Two questions about Wavecor's measurements
 
1 - are the differences audible?
 
2 - will the speaker go back to its pre burn in state if rested?
 

1. The changes will make a difference, these drivers are for DIY projects, the mechanical specs of the drivers dictate how the speaker chassis has to be designed (bass reflex, backhorns and so on).
If the chassis is not designed very accurately the speaker will not be accurate, if you doubt this, then read up on speaker design, the more you read, the more you'll realize just how complicated speaker design is.
 
2. Who knows, but according to Weavecor they do change with use, my own bass speakers do not return to a pre burn-in state if not used for weeks, as for months or years, I don't know.
 
Notice that the changes Weavecor shows have to do with the mechanics of the driver, that makes sense as pretty much all mechanical devices change with use, and because the mechanical specs are extremely important in relation to chassis design.
 
When I replaced the GAMMA BK-3013a bass woofers in my speakers with Skytronic 902.222 woofers I learned that burn-in does happen for sure, at least with some drivers.

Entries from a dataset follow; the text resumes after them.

import Mathlib
import Literature.Computability.Complexity.CircuitLightCone
import Literature.Computability.Complexity.CircuitCounting
import Literature.Computability.MetaComplexity.MCSP
import Literature.Computability.MetaComplexity.TruthTablesProofs
import Literature.Computability.MetaComplexity.MCSPStatisticalTest
import Literature.Computability.MetaComplexity.FormulaModelsAE
import Literature.Computability.MetaComplexity.EventuallyUnsolvable
import Literature.Computability.MetaComplexity.OliveiraPichSanthanam2019.GapMCSPMagnification
import HarnessLib

/-!
# The folklore unconditional lower bound for (Gap-)MCSP against general circuits:
# a `B₂`-circuit solving `MCSP[a, b]` at length `N = 2ⁿ` has at least `N - O(b·log(n+b)) - 1` gates

Folklore, fully proved (no named facts). The hardness-magnification theorems for the Minimum
Circuit Size Problem against GENERAL Boolean circuits — Oliveira–Pich–Santhanam, *Hardness
magnification near state-of-the-art lower bounds*, Theory of Computing 17(11) (2021), Thm. 1.4
(p. 6: *"If there exists ε > 0 such that for every small enough β > 0,
Gap-MCSP[2^{βn}/cn, 2^{βn}] ∉ Circuit[N^{1+ε}], then NP ⊄ Circuit[poly]"*, the tree's
`OliveiraPichSanthanam2019.thm14` / `GapMCSPLowerBound c ε β`), McKay–Murray–Williams STOC 2019
Thm. 1.4 (`MckayMurrayWilliams2019_thm14`: `MCSP[s] ∉ SIZE[N · poly(s)] ⇒ NP ⊄ P/poly`) — ask for
lower bounds of `N^{1+ε}` resp. `N · poly(s(n))` gates at input length `N = 2ⁿ`. The KNOWN side is
the folklore linear bound: Chen–Jin–Williams, *Sharp threshold results for computational
complexity*, STOC 2020, p. 4: *"it is not hard to establish an Ω(n)-size lower bound for
MCSP[n^{o(1)}]. However, in the case of general circuits, researchers have been stuck for decades on
proving even a 6n-size lower bound for De Morgan circuits"* (locator: held text
`paper:doi-10-1145-3357713-3384283`, p0004 L11). This file PROVES that folklore bound, with the
constant `1`, in the tree's vocabulary, so that the census rows facing these theorems carry a
kernel-checked known side in the SAME model (`B₂` circuits, gates counted, almost-everywhere size
bound `SIZEae`) as their typed hypotheses:

* **Light cones of fan-in-2 circuits are small in the SIZE** (not only in the depth, cf.
  `Circuit.card_lightCone_le_two_pow`): a circuit with `s` gates of fan-in `≤ K` reads at most
  `(K-1)·s + 1` input variables (`Circuit.card_lightCone_le_size`; `B₂`: `≤ s + 1`,
  `Circuit.card_lightCone_le_size_succ`). Proof: for every set `S` of gates, the union of their
  dependency sets has `≤ (K-1)·#gates + |S|` elements (`GateList.card_biUnion_deps_le`, induction on
  the straight-line program). Hence a circuit is constant on the `≥ 2^{N-|lightCone|}` inputs that
  agree with a fixed input on its light cone (`Circuit.two_pow_le_card_filter_eval_eq`, from the
  tree's locality lemma `Circuit.eval_congr_lightCone`).
* **Fibre counting** (`two_pow_le_circuitCount_of_solvesPromise`): if a `B₂`-circuit `E` on
  `2ⁿ` inputs solves `MCSP[a, b]` at length `2ⁿ` (`Circuit.SolvesPromise`) and a YES instance
  exists,
  then all `≥ 2^{2ⁿ - size E - 1}` inputs agreeing with it on the light cone are accepted, so none
  is a NO instance, so each tabulates one of the `≤ (b+1)(16(n+b+1)²)ᵇ(n+b+1)` (`b = b n`)
  functions of complexity `≤ b n` (`card_filter_circuitSizeOver_le` of `MCSPStatisticalTest`, i.e.
  `CircuitCount.card_computable_le'`, Arora–Barak Thm. 6.21):
  `2^{2ⁿ - size E - 1} ≤ (b+1)(16(n+b+1)²)ᵇ(n+b+1)`.
* **Family form** (`gapMCSP_not_mem_promiseLift_SIZEae`): if `(b+1)(16(n+b+1)²)ᵇ(n+b+1) <
  2^{2ⁿ - s(2ⁿ) - 1}` (`b = b n`) for infinitely many `n`, then
  `gapMCSP a b ∉ promiseLift (SIZEae s)` for
  EVERY `a` (the projection `v ↦ v₀` has complexity `0`, so YES is inhabited at every length
  `2ⁿ, n ≥ 1`); decision version `MCSPSize_not_mem_SIZEae` (`MCSP[θ]` separates `MCSP[θ, θ]`).
* **Numerics of the sparse regime** (`eventually_circuitCount_noBound_lt`,
  `circuitCount_le_two_pow`): for `0 ≤ β < β' < 1`, eventually
  `(b+1)(16(n+b+1)²)ᵇ(n+b+1) ≤ 2^{(2n+8)(b+1)} < 2^{⌈(2ⁿ)^{β'}⌉ - 1}` for `b = ⌈2^{βn}⌉`. Hence,
  with
  `noBound β n = ⌈2^{βn}⌉` the NO threshold of OPS Thm. 1.4:
  `gapMCSP a b ∉ promiseLift (SIZEae (N ↦ N - ⌈N^{β'}⌉))` whenever eventually `b n ≤ ⌈2^{βn}⌉`
  (`gapMCSP_not_mem_SIZEae_sublinear`), `MCSP[θ] ∉ SIZEae / SIZE (N - ⌈N^{β'}⌉)` whenever eventually
  `θ n ≤ ⌈2^{βn}⌉` (`MCSPSize_not_mem_SIZEae_sublinear`, `MCSPSize_not_mem_SIZE_sublinear`; every
  `θ = 2^{o(n)}` qualifies for every `β > 0`).
* **In the vocabulary of OPS Thm. 1.4** (`gapMCSPLowerBound_of_neg`): for every `c`, every
  `ε < 0` and every `0 ≤ β < 1`, `GapMCSPLowerBound c ε β` HOLDS (`⌊N^{1+ε}⌋ ≤ N - ⌈N^{β'}⌉`
  eventually). Theorem 1.4 needs it for SOME `ε > 0`: the distance between the kernel-checked known
  bound and the magnification threshold is exactly the sign of `ε` — the whole super-linear regime
  (census row R3; rows R4/R32 of the census, `N · poly(s)` gates, likewise face `N - o(N)`).

Rendering notes. (i) The bound is stated for the tree's `SIZEae` (size bound at all sufficiently
large lengths; `SIZE ⊆ SIZEae`, `SIZE_subset_SIZEae`), the class of the typed hypotheses, and as
NON-MEMBERSHIP of the promise problem in `promiseLift` — failure at infinitely many lengths, which
is
all a family bound can say; the pointwise statement at each length `2ⁿ` is
`two_pow_le_circuitCount_of_solvesPromise` (at lengths that are not powers of two `MCSP[a, b]`
has no instances, so `PromiseProblem.EventuallyUnsolvable` is not the right predicate here).
(ii) No threshold is minted: `N - ⌈N^{β'}⌉` for every `β' ∈ (β, 1)` is what the counting argument
gives (the count of easy functions is `2^{O(n·2^{βn})} = 2^{Õ(N^β)}`); the constant in front of `N`
is `1` because a fan-in-2 gate merges at most two light cones. (iii) Nothing here is specific to
`MCSP`: the argument is the generic "a circuit that ignores `k` inputs accepts `2^k` inputs along
with any one it accepts" count, which is why print calls the bound folklore; it is recorded as a
THEOREM, not as a cited fact.

References: [cite: OliveiraPichSanthanam2021, Thm. 1.4 (p. 6) and §1.1 Notation (p. 4: Circuit[s])];
[cite: ChenJinWilliams2020, p. 4 (Ω(n) folklore bound for MCSP; 6n barrier)];
[cite: MckayMurrayWilliams2019, Thm. 1.4]; [cite: AroraBarak2009, Thm. 6.21 (counting circuits)];
[cite: BravyiGossetKonigScience2018, §2 Eq. (5) (light cones)]; [cite: Jukna2012, §1.2 (B₂, size)].
-/

namespace Literature.Computability.Complexity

At first they sounded suppressed and compressed, they also had lower sensitivity then they do now almost one year after they got installed.
During the first 12-24 hours they loosened up and became more open, light sounding and sensitive, especially the sensitivity is easy to hear as they have to play together with two other drivers, comparing sensitivity between them is easy.
I also learned how important proper chassis design is, the bass reflex in my speakers is not tuned for these basses, so even though their specs are very close (within the Weavecor pre/post burn-in changes) the bass has a HUGE hump between 64 and 78 Hz.
With the GAMMA basses they did not have this problem at all, if I cover up the reflex tubes, the hump disappears, but the bass woofers sensitivity drops too low.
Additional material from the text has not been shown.